How do I transfer Amiga disks?


A common question on Amiga forums is, "How do I transfer data to/from an Amiga"? You may wish to transfer Amiga disks to a PC to use in WinUAE, backup data from an old Amiga, or copy software to an Amiga from the Internet.

You have two problems to solve. The first is how to transfer data between Amiga and PC, when PC disk drives cannot read Amiga floppy disks and the two share no networking standard by default. The second is how to copy a floppy disk into a format a PC can use.

Reading Amiga disks

An Amiga disk can be copied to a single file called an ADF, using a program called transdisk supplied with Amiga emulator WinUAE. This file contains a representation of the complete disk, like an ISO file for a CD. An ADF can be used in WinUAE or written back to an actual disk.

The following command reads the disk in DF0:, the internal floppy disk drive, to a file on the ram disk:

If you want to write an ADF to a floppy disk, such as to play a game downloaded from the Internet, use this command to write a diskfile to DF0:

Methods of data transfer

Of the following, I recommend a PCMCIA SD card adaptor if you have an A600 or A1200, using CrossDOS to copy the required drivers over. If you only have Workbench 1.x, use Amiga Explorer.

CrossDOS

Cost: £0

Compatible with: Workbench 2.04 and up

CrossDOS is an Amiga filesystem which allows an Amiga to read PC-formatted floppy disks. It comes with Workbench 2.1 and up, but works with Workbench 2.0. Enter mount pc0: into the command-line to activate.

As the Amiga only has a double density floppy drive as standard, you can only read 720KB formatted disks and not 1.44MB high density formatted disks. A spare Amiga disk formatted on PC is good for this. The 720KB limit causes problems when copying Amiga disk images, which are 880KB. See "Methods of data compression" below for solutions.

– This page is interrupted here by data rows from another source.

import Summits.ValiantsHypothesis.ValiantsHypothesis.Theses.KPlusLogSqLawOctave
import Summits.ValiantsHypothesis.ValiantsHypothesis.Theorems.KPlusLogSqLawOctaveExact
import Summits.ValiantsHypothesis.ValiantsHypothesis.Theorems.KPlusLogSqLawOctaveDefs
import Summits.ValiantsHypothesis.ValiantsHypothesis.Theorems.LacunarySymmetroidMatrixDescartesCensusFormatMonotone
import Summits.ValiantsHypothesis.ValiantsHypothesis.Theorems.KPlusLogSqLawTropicalBRegimeCollapse
import Summits.ValiantsHypothesis.ValiantsHypothesis.Theorems.LacunarySymmetroidMatrixDescartesCensusTropicalKLaw
import Summits.ValiantsHypothesis.ValiantsHypothesis.Theorems.KPlusLogSqLawTropicalBPolyTowers
import Summits.ValiantsHypothesis.ValiantsHypothesis.Theorems.KPlusLogSqLawWeakLiftingWindow

/-!
# `KPlusLogSqLawOctave` — FAT LOCATION of the octave route: regime collapse of the octave lifting crux Ω-W modulo `TropicalB`,
# size/class padding and diagonal localisation of Ω-B; the route is a FAT-REGIME pair (support, sorry-free)

HONEST FRAMING.  Crux `OctaveWeakLifting` (Ω-W, stmt-ValiantsHypothesis-24457) and its sibling `TropicalB` (stmt-19771) of the route
`KPlusLogSqLawOctave`.  Sorry-free; the regime statements `OctaveFatLifting`, `BoundedAspectOctaveLifting` are DEFINED and used only as
hypotheses / conclusions of implications — nothing is asserted about them, Ω-W, `TropicalB`, Ω-B, `MatrixDescartes` or VP ≠ VNP.

CONTENT.
* §1 `SignedRow m K n` — verbatim the hypothesis of Ω-W (= `TropRootLawAt`, `Iff.rfl`); Ω-W and `TropicalB` unfolded through it.
* §2 `OctaveFatLifting` (Ω-W restricted to FAT formats `⌊log₂m⌋² ≤ K`, budget `2^(C·K)·(n+1)`) and the bounded-aspect rung
  `BoundedAspectOctaveLifting` (one `C` for every aspect bound `m ≤ A·K`, eventually in `K`).
* §3 format monotonicity of the octave row: class padding `octaveRootLawAt_of_le_classes` (absent slope classes), SIZE padding
  `octaveRootLawAt_of_le_size` (identity padding on every class, via the tree's `Census.det_pencil_padOne`; the factor `(∑ₗX^{dₗ})^{m'−m}`
  only adds roots: `octaveCount_le_of_mul`), the empty format `octaveRootLawAt_zero_classes`. [folklore]
* §4 **`TropicalB → OctaveFatLifting → OctaveWeakLifting`** (`OctaveWeakLifting_of`, `C = C_F + 2C_T + 1`): on a thin format
  `K < L²` pad the classes up to `K' = L²` (fat, square), where `TropicalB` bounds the signed row by `2^(2C_T L²)` and the fat law applies;
  §5 the converse and **`TropicalB → (OctaveFatLifting ↔ OctaveWeakLifting ↔ Ω-B)`** (`…_iff_octaveKLaw_of_tropicalB`, → via the landed
  glue `octaveKLaw_of_tropicalB_of_octaveWeakLifting`) — modulo its sibling crux the octave «lifting» crux is the hypothesis-free COUNTING law
  Ω-B and its thin regime is dead weight (critic verdict #13, val-idea-crit-3 g2, 2026-08-28: «must not be advertised as a weaker crux»);
  the rung is a consequence of the crux (`boundedAspectOctaveLifting_of_octaveWeakLifting`, kill path `not_octaveWeakLifting_of_…`).
* §6 calibration: at each FIXED aspect `2^c` the rung holds by Descartes alone (`realRootLawAt_fatCone`) with `C_c = 2(2^c+1)` — the rung's
  content is the UNIFORMITY of `C` in the aspect (octave twin of the tropical `BoundedAspectRate`).
* §7 **`octaveKLaw_iff_fatPair` : Ω-B ↔ TB-fat ∧ Ω-W-fat** (with `OctaveExact.octaveKLaw_iff` and `fatStub_iff_tropicalB`): the whole octave
  route is equivalent to two fat-regime statements with linear-in-`K` exponents; **`octaveKLaw_iff_diagonal`**: Ω-B ↔ its restriction to the
  single format sequence `(2^s, s²)`, budget `2^(C·s²)` (octave twin of `kPlusLogSqLaw_iff_diagonal`); the same for the NAMED law
  `Octave.OctaveKLaw` of `…OctaveDefs` (`octaveKLaw_iff_glue : … := Iff.rfl`).
[folklore] bookkeeping over tree lemmas; the laws are cell conjectures (no citation exists).
-/

set_option linter.dupNamespace false
set_option autoImplicit false

namespace Summit.ValiantsHypothesis.ValiantsHypothesis.Theorems.KPlusLogSqLaw.OctaveFatLocation

open Summit.ValiantsHypothesis.ValiantsHypothesis.Theorems.LacunarySymmetroidMatrixDescartes.TropicalCensus (TropRootLawAt)
open Summit.ValiantsHypothesis.ValiantsHypothesis.Theses.KPlusLogSqLawOctave (TropicalB OctaveWeakLifting)
open Summit.ValiantsHypothesis.ValiantsHypothesis.Theorems.KPlusLogSqLaw.OctaveGlue
  (octaveCount OctaveRootLawAt octaveRootLawAt_mono octaveCount_le_card octaveKLaw_of_tropicalB_of_octaveWeakLifting)
open Summit.ValiantsHypothesis.ValiantsHypothesis.Theorems.LacunarySymmetroidMatrixDescartes (Census.det_pencil_padOne Census.isSymm_padOne Census.sum_X_pow_ne_zero)
open Finset
open Summit.ValiantsHypothesis.ValiantsHypothesis.Theorems.LacunarySymmetroidMatrixDescartes (RealRootLawAt)
open Summit.ValiantsHypothesis.ValiantsHypothesis.Theorems.KPlusLogSqLaw (realRootLawAt_fatCone)
open Summit.ValiantsHypothesis.ValiantsHypothesis.Theorems.KPlusLogSqLaw (PolyTowers.sq_log_succ_le_self)
open Polynomial

/-! ## 1. Currency (verbatim the crux's hypothesis) -/

/-- the SIGNED tropical row of format `(m, K)` is `≤ n` — verbatim the hypothesis of the route decl `OctaveWeakLifting`. -/
def SignedRow (m K n : ℕ) : Prop :=
  ∀ (d : Fin K → ℕ) (v ε : Fin m → Fin m → Fin K → ℤ) (n' : ℕ) (θ : Fin (n' + 1) → ℤ)
    (p : Fin (n' + 1) → Equiv.Perm (Fin m) × (Fin m → Fin K)),
    (∀ i j l, (ε i j l).natAbs ≤ 1) → StrictMono θ →
    (∀ k, Summit.ValiantsHypothesis.ValiantsHypothesis.Theorems.MatrixDescartes.Negative.IsDominant d v ε (θ k) (p k)) →
    (∀ k : Fin n', Summit.ValiantsHypothesis.ValiantsHypothesis.Theorems.MatrixDescartes.Negative.termSign ε (p k.castSucc) *
      Summit.ValiantsHypothesis.ValiantsHypothesis.Theorems.MatrixDescartes.Negative.termSign ε (p k.succ) < 0) → n' ≤ n

/-- the crux, unfolded through `SignedRow` (δ). -/
theorem octaveWeakLifting_iff : OctaveWeakLifting ↔
    ∃ C : ℕ, ∀ m K n : ℕ, SignedRow m K n → OctaveRootLawAt m K (2 ^ (C * (K + Nat.log 2 m ^ 2)) * (n + 1)) := Iff.rfl

/-- `SignedRow m K n` is the tree's `TropRootLawAt m K n` (δ). -/
theorem signedRow_iff_tropRootLawAt (m K n : ℕ) : SignedRow m K n ↔ TropRootLawAt m K n := Iff.rfl

/-- the sibling crux, unfolded (δ). -/
theorem tropicalB_iff : TropicalB ↔ ∃ C : ℕ, ∀ m K : ℕ, SignedRow m K (2 ^ (C * (K + Nat.log 2 m ^ 2))) := by
  constructor
  · rintro ⟨C, hC⟩; exact ⟨C, fun m K d v ε n' θ p hε hθ hdom halt => hC m K d v ε n' θ p hε hθ hdom halt⟩
  · rintro ⟨C, hC⟩; exact ⟨C, fun m K d v ε n' θ p hε hθ hdom halt => hC m K d v ε n' θ p hε hθ hdom halt⟩

/-! ## 2. The two regime statements (open; NOT claimed — they appear only as hypotheses) -/

/-- **TRANSFER — the FAT octave lifting law**: Ω-W on the fat regime `⌊log₂ m⌋² ≤ K`, budget `2^(C·K)·(n+1)`. -/
def OctaveFatLifting : Prop :=
  ∃ C : ℕ, ∀ m K n : ℕ, Nat.log 2 m ^ 2 ≤ K → SignedRow m K n → OctaveRootLawAt m K (2 ^ (C * K) * (n + 1))

/-- **RUNG (lens `wuc`) — bounded-aspect octave lifting**: one `C` for every aspect bound `A`, eventually in `K`. -/
def BoundedAspectOctaveLifting : Prop :=
  ∃ C : ℕ, ∀ A : ℕ, ∃ K₀ : ℕ, ∀ m K n : ℕ, K₀ ≤ K → m ≤ A * K → SignedRow m K n →
    OctaveRootLawAt m K (2 ^ (C * K) * (n + 1))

There's another guide at l8r.net called How To Use CrossDos On Your Amiga.

PCMCIA SD card/CompactFlash reader

Cost: £10

Compatible with: Amiga 600 / 1200

A PCMCIA CompactFlash or SD card reader is one of the best Amiga peripherals you can buy right now. It's essentially like a floppy drive, but fast, silent, has 1GB+ capacity and compatible with just about everything (including your PC, your camera and mobile phone).

The EDUP MCR-5A PCMCIA SD-card adaptor sells for £4.59 including shipping. It should work on all A600 and A1200s, and I've personally tested it on an A1200 with WB2.1 and a 1GB Corsair 60x SD card. You'll need two drivers from Aminet: cfd.lha to add CompactFlash and SD support, and fat95.lha to support Windows filesystem. You may need to format the card under Windows as "FAT" or FAT16".

Whichever card reader you use, you'll need something else to get the drivers to the Amiga in the first place. You can use CrossDOS as the drivers are only about 200KB. If you don't have a hard disk in the Amiga you'll need to make a Workbench disk with these drivers installed. On the PC side, you can buy a USB to CF/SD adaptor quite cheaply.

Internal IDE CF reader or (2.5" hard disk)

Cost: £10

Compatible with: Any IDE-equipped Amiga (incl. A600 and A1200)

An IDE CompactFlash or SD reader is a cheap, noise-free alternative to an internal hard disk. It has advantages and disadvantages compared to a PCMCIA CF/SD reader.

An IDE to CF adaptor requires no drivers, and consequently can be formatted with the Amiga filesystem used as a boot device like a normal hard disk. It works with Amigas that have IDE but not PCMCIA (A4000, A4000T, expanded Amigas). The drawbacks are that you'll need to open the Amiga to remove the card, and you'll need WinUAE to read the Amiga filesystem. I don't own one of these devices so I can't recommend any particular model.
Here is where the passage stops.